Photography as a model

Since its appearance in 1839, photography and architecture have had parallel lives. The first photographers were great travelers to until then unknown places. Their work wanted to generate irrefutable documents about the existence of the pyramids, the mosques or the hidden temples of Petra. But the political authorities of the different Western countries also wanted to have monumental catalogs of the buildings that defined each of the nineteenth-century nationalities and for this they required the systematic work of photographers.

On a small scale, those were the years of scientific journey. After the great voyages and the great discoveries, it was also necessary to know the closest things which, due to geographical and communication difficulties, were still covered by the veil of mystery.

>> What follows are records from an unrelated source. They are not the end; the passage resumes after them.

import Summits.ResolutionOfSingularities.ResolutionOfSingularities.Theorems.DescentDescentPerfectToAllPerfectBase
import HarnessLib

/-!
# `DescentPerfectToAll` (stmt-ResolutionOfSingularities-0549) holds over every ground field SEPARABLY GENERATED
# over a perfect subfield (any transcendence degree)

Route `ResolutionOfSingularities/Descent`, crux `DescentPerfectToAll`. Helper (OURS; not a statement of any
manuscript; `--supports` the crux, does not close it).

The perfect-core layer (`DescentDescentPerfectToAllPerfectBase.lean`, `…PerfectCore.lean`,
`…PerfectCoreResidual.lean`) computes the master
class of `hasResolution_of_perfectRes_of_exhaustedByEssFiniteType` on fields of FINITE transcendence degree over a
perfect subfield (`p`-rank `=` transcendence degree). This file treats arbitrary transcendence degree: the
classical notion is Mac Lane's SEPARATING TRANSCENDENCE BASIS — a (possibly infinite) family `B`, algebraically
independent over the perfect subfield `P`, with `K` separable algebraic over `P(B)`. Such fields are
EFT-separably exhausted, so the crux's conclusion holds over them (given its antecedent `PerfectRes p`):

* `linearIndepOn_pow_of_isSeparable_tower` — **Mac Lane's condition climbs separable algebraic towers**: if
  `F ≤ E ≤ K`, every element of `E` is separable algebraic over `F`, and `K / F` satisfies Mac Lane's condition
  (`F`-free finite families have `F`-free `p`-th powers), then so does `K / E` (a finite separable extension is
  spanned by `p`-th powers, Mathlib's `Field.span_map_pow_expChar_pow_eq_top_of_isSeparable`).
* `isSeparable_closure_of_isSeparable_adjoin` — finiteness: an element separable algebraic over `P(B)` is
  separable algebraic over `P(T)` for a finite `T ⊆ B` (coefficients of the minimal polynomial).
* `exhaustedByEssFiniteType_of_separatingTranscendenceBasis` — **separably generated over a perfect subfield ⇒
  EFT-separably exhausted**: `P ≤ K` perfect, `B ⊆ K` with all finite subfamilies `p`-independent in `K`
  (equivalently, by `algebraicIndependent_of_pIndependent_perfect`, algebraically independent over `P` and
  `p`-independent), `K / P(B)` separable algebraic; for a finite `s` the level is `E = P(T)(s)` with `T ⊆ B` finite,
  and Mac Lane for `K / E` comes from the digit expansion in `P(T)` (`linearIndepOn_pow_closure_perfect_range`)
  climbed along the separable step `P(T)(s) / P(T)`.
* `hasResolution_of_perfectRes_of_separatingTranscendenceBasis`, `descentPerfectToAll_separablyGeneratedPerfect`
  — **resolution over perfect fields ⇒ resolution over every field separably generated over a perfect subfield**
  (all dimensions; e.g. separable algebraic extensions of `𝔽_p(u^{1/p^∞})(t₁, t₂, …)`).

What is NOT separably generated over its perfect core: `𝔽_p((t))` and its countable `𝔽_p(t, u)`-hulls
(`not_exhaustedByEssFiniteType_laurentSeries`, `exists_countable_field_not_exhaustedByEssFiniteType`) — the
residual class of the crux.

[cite: Matsumura1987, §26 Thm. 26.5–26.8; EGAIV2, Prop. 6.7.4] [folklore]
-/

noncomputable section

set_option linter.dupNamespace false -- mandated namespace of this single-conjunct summit

open CategoryTheory CategoryTheory.Limits AlgebraicGeometry
open Literature.AlgebraicGeometry.Resolution

namespace Summit.ResolutionOfSingularities.ResolutionOfSingularities.Theorems

variable {p : ℕ} [Fact p.Prime] {K : Type} [Field K] [CharP K p]

/-! ## Mac Lane's condition climbs separable algebraic towers -/

variable (p) in
/-- **Mac Lane's condition climbs a separable algebraic step.** Let `F ≤ E ≤ K` be subfields with every element
of `E` separable algebraic over `F`, and suppose `F`-linearly independent finite families in `K` have
`F`-linearly independent `p`-th powers. Then `E`-linearly independent finite families in `K` have `E`-linearly
independent `p`-th powers: write the coefficients `cⱼ ∈ E` of a relation `∑ cⱼ uⱼ^p = 0` in the finite separable
extension `L = F(c) ≤ E`, which is `F`-spanned by the `p`-th powers `b_k^p` of an `F`-basis `b_k`
(`Field.span_map_pow_expChar_pow_eq_top_of_isSeparable`); the family `b_k uⱼ` is `F`-free, hence so is
`(b_k uⱼ)^p`, and all coordinates vanish. [cite: Matsumura1987, Thm. 26.4; EGAIV2, Prop. 6.7.4] -/
theorem linearIndepOn_pow_of_isSeparable_tower (F E : Subfield K) (hFE : F ≤ E)
    (hsep : ∀ y ∈ E, IsSeparable F y)
    (hML : ∀ u : Finset K, LinearIndepOn F _root_.id (↑u : Set K) →
      LinearIndepOn F (fun x : K => x ^ p) (↑u : Set K))
    (u : Finset K) (hu : LinearIndepOn E _root_.id (↑u : Set K)) :
    LinearIndepOn E (fun x : K => x ^ p) (↑u : Set K) := by
  classical
  have hp : p.Prime := Fact.out
  haveI : CharP F p := F.subtype.charP Subtype.val_injective p
  haveI : ExpChar F p := ExpChar.prime hp
  haveI : ExpChar K p := ExpChar.prime hp
  -- Mac Lane for `K / F` in family form
  have H' : ∀ (ι : Type) [Fintype ι] (v : ι → K), LinearIndependent F v →
      LinearIndependent F (fun i => v i ^ p) := by
    intro ι _ v hv
    have h := hML (Finset.univ.image v) (by simpa using hv.linearIndepOn_id)
    simpa only [Finset.coe_image, Finset.coe_univ, Set.image_univ,
      linearIndepOn_range_iff hv.injective, Function.comp_def] using h
  rw [LinearIndepOn, Fintype.linearIndependent_iff] at hu ⊢
  intro c hc
  -- the finite separable extension `L = F(c_j : j) ≤ E`
  set C : Finset K := Finset.univ.image (fun j : ↥(↑u : Set K) => (c j : K)) with hCdef
  have hCE : (↑C : Set K) ⊆ E := by
    intro x hx
    rw [hCdef, Finset.coe_image] at hx
    obtain ⟨j, -, rfl⟩ := hx
    exact (c j).2
  set L : IntermediateField F K := IntermediateField.adjoin F (↑C : Set K) with hLdef
  have hCsep : ∀ x ∈ (↑C : Set K), IsSeparable F x := fun x hx => hsep x (hCE hx)
  haveI : Finite (↑C : Set K) := C.finite_toSet.to_subtype
  haveI : FiniteDimensional F L :=
    IntermediateField.finiteDimensional_adjoin fun x hx => (hCsep x hx).isIntegral
  haveI : Algebra.IsSeparable F L :=
    (IntermediateField.isSeparable_adjoin_iff_isSeparable F K).mpr hCsep
  have hLE : ∀ z : L, (z : K) ∈ E := by
    intro z
    have hz : (z : K) ∈ (IntermediateField.adjoin F (↑C : Set K)).toSubfield := z.2
    rw [IntermediateField.adjoin_toSubfield] at hz
    refine (Subfield.closure_le.mpr ?_) hz
    rintro x (⟨y, rfl⟩ | hx)
    · exact hFE y.2
    · exact hCE hx
  -- an `F`-basis `b` of `L`; its `p`-th powers span `L`
  let b := Module.finBasis F L
  set d := Module.finrank F L with hd
  have hspan : Submodule.span F (Set.range fun k : Fin d => (b k : L) ^ p) = ⊤ := by
    have h := Field.span_map_pow_expChar_pow_eq_top_of_isSeparable (F := F) (E := L) p 1 (v := ⇑b)
      b.span_eq
    simpa only [pow_one] using h
  -- coordinates of the `c_j` along the `b_k ^ p`
  have hcoord : ∀ j, ∃ g : Fin d → F, (c j : K) = ∑ k, ((g k : F) : K) * ((b k : L) : K) ^ p := by
    intro j
    have hcj : (c j : K) ∈ L := IntermediateField.subset_adjoin F _ (by
      rw [hCdef, Finset.coe_image]
      exact ⟨j, Finset.mem_coe.mpr (Finset.mem_univ j), rfl⟩)
    have hmem : (⟨c j, hcj⟩ : L) ∈ Submodule.span F (Set.range fun k : Fin d => (b k : L) ^ p) := by
      rw [hspan]; exact Submodule.mem_top
    obtain ⟨g, hg⟩ := (Submodule.mem_span_range_iff_exists_fun F).mp hmem
    refine ⟨g, ?_⟩
    have h := congrArg (fun z : L => (z : K)) hg
    simp only [AddSubmonoidClass.coe_finsetSum, IntermediateField.coe_smul, SubmonoidClass.coe_pow] at h
    rw [← h]
    refine Finset.sum_congr rfl fun k _ => ?_
    rw [Subfield.smul_def, smul_eq_mul]
  choose g hg using hcoord
  -- the family `(k, j) ↦ b_k * u_j` is `F`-free
  have hv : LinearIndependent F
      (fun kj : Fin d × ↥(↑u : Set K) => ((b kj.1 : L) : K) * (kj.2 : K)) := by
    rw [Fintype.linearIndependent_iff]
    intro a ha kj
    -- regroup the relation along the `u_j`, with coefficients in `E`
    have hmemE : ∀ j : ↥(↑u : Set K), ∑ k, ((a (k, j) : F) : K) * ((b k : L) : K) ∈ E :=
      fun j => sum_mem fun k _ => mul_mem (hFE (a (k, j)).2) (hLE (b k))
    have hrel : ∑ j, (⟨_, hmemE j⟩ : E) • _root_.id (j : K) = 0 := by
      rw [← ha, Fintype.sum_prod_type, Finset.sum_comm]
      refine Finset.sum_congr rfl fun j _ => ?_
      rw [Subfield.smul_def, smul_eq_mul, _root_.id, Finset.sum_mul]
      refine Finset.sum_congr rfl fun k _ => ?_
      rw [Subfield.smul_def, smul_eq_mul, mul_assoc]
    have hzero := hu _ hrel kj.2
    have hzero' : ∑ k, ((a (k, kj.2) : F) : K) * ((b k : L) : K) = 0 := congrArg Subtype.val hzero
    -- `b` is `F`-free (inside `L`, hence inside `K`)
    have hbL : ∑ k, a (k, kj.2) • b k = 0 := by
      apply Subtype.ext
      simp only [AddSubmonoidClass.coe_finsetSum, IntermediateField.coe_smul, ZeroMemClass.coe_zero]
      rw [← hzero']
      refine Finset.sum_congr rfl fun k _ => ?_
      rw [Subfield.smul_def, smul_eq_mul]
    exact Fintype.linearIndependent_iff.mp b.linearIndependent _ hbL kj.1
  -- hence so is `((b_k u_j)^p)`, and the relation `∑ g_jk (b_k u_j)^p = 0` kills every coordinate
  have hvp := H' _ _ hv
  have hrel2 : ∑ kj : Fin d × ↥(↑u : Set K),
      g kj.2 kj.1 • (((b kj.1 : L) : K) * (kj.2 : K)) ^ p = 0 := by
    rw [← hc, Fintype.sum_prod_type, Finset.sum_comm]
    refine Finset.sum_congr rfl fun j _ => ?_
    rw [Subfield.smul_def, smul_eq_mul, hg j, Finset.sum_mul]
    refine Finset.sum_congr rfl fun k _ => ?_
    rw [Subfield.smul_def, smul_eq_mul, mul_pow, mul_assoc]
  have hg0 := Fintype.linearIndependent_iff.mp hvp _ hrel2
  intro j
  apply Subtype.ext
  rw [hg j, ZeroMemClass.coe_zero]
  refine Finset.sum_eq_zero fun k _ => ?_
  rw [show g j k = 0 from hg0 (k, j), ZeroMemClass.coe_zero, zero_mul]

The appearance of the train and the new road layouts allowed these movements. The expedition members carried heavy photographic equipment and the delicate boxes that kept the virgin glass plates. Each image was fixed on a fragile negative that had to be treated with great care until its return to its destination. Those scientific travellers understood that their images would document the territory.

The publishing industry did not yet have the necessary technique for these photographs to be printed, so the first view albums were made up of original copies glued to sheets that framed them. Thus, it began the anthropological series, the study of folklore and also the systematized study of historical architectures.

Until then, travelers, those of the Grand Tour, for example, only had drawings to transmit their observations. Drawing as a manual skill, showed the personality of the draftsman and required an observation time, a sketching time and a delineation time for its execution. On the other hand, photography allowed us to go faster, shoot the camera, keep the plate and develop it when returning to the School. Many of the details that had not been seen in situ could be seen afterwards thanks to the mechanical reproduction—away from the personalism of drawing—of the photograph.

As in many other disciplines, photography also served to learn architecture both in academies and in technical schools. Then, it began the era that we could call photography as a model. The Escola Tècnica Superior de Arquitectura of Barcelona has— in addition to the photographic collections acquired to teach the history of architecture—a collection of 44,000 glass plates made by professors and students of the institution between the 1880s and 1920s. After the founding of the school, its first directors understood that in addition to scientific teaching in classrooms, architecture needed to be studied in its concrete material reality. It was for this reason that they organized field trips with their students. The trips were organized according to the monuments that they wanted to visit. They were, for the most part, the great representatives of the historical medieval Spanish and southern French architecture. From Carcassonne to Valencia, from Palma de Mallorca to Santiago de Compostela, not forgetting Toledo or Granada. Future architects measured, drew and photographed everything they visited.

In these plates, by an anonymous authors—either teachers or students—not only do the monuments studied appear, but also, and therein lies much of their current charm, which many times the professional’s camera does not want to see. The students photographed themselves while they measured and drew and also captured images of scenes that were in their journey, whether they were natural landscapes or citizens. That is why we must insist on the photographic techniques deployed, framing, depth, perspective or lighting, but also on what subjects are photographed and which ones were left aside even while being there with them.

As they were glass plates and negative, all students and teachers at the school could have their own positives so that, even if they had not participated in the trip, they had their photographic story understood as educational material.

For this contest, Archive Series—2, 148 photographs have been selected from the ETSAB collection. Its topic is the writing of a text in which each of the participants chooses at least two and at most four images from the set presented.

It is not required the journey to be scientifically reconstructed, nor to comapre the past represented on the plates with the present, nor to recognize, describe or record the photographed monuments.

It’s about building a story with them. The first thing will be to choose the images thinking of them as a visual support that will allow to develop a theoretical or conceptual theme about the relationship, from those inaugural years inseparable forever, between architecture and photography and more precisely, in our case, between Architecture, Architecture teaching and Photography.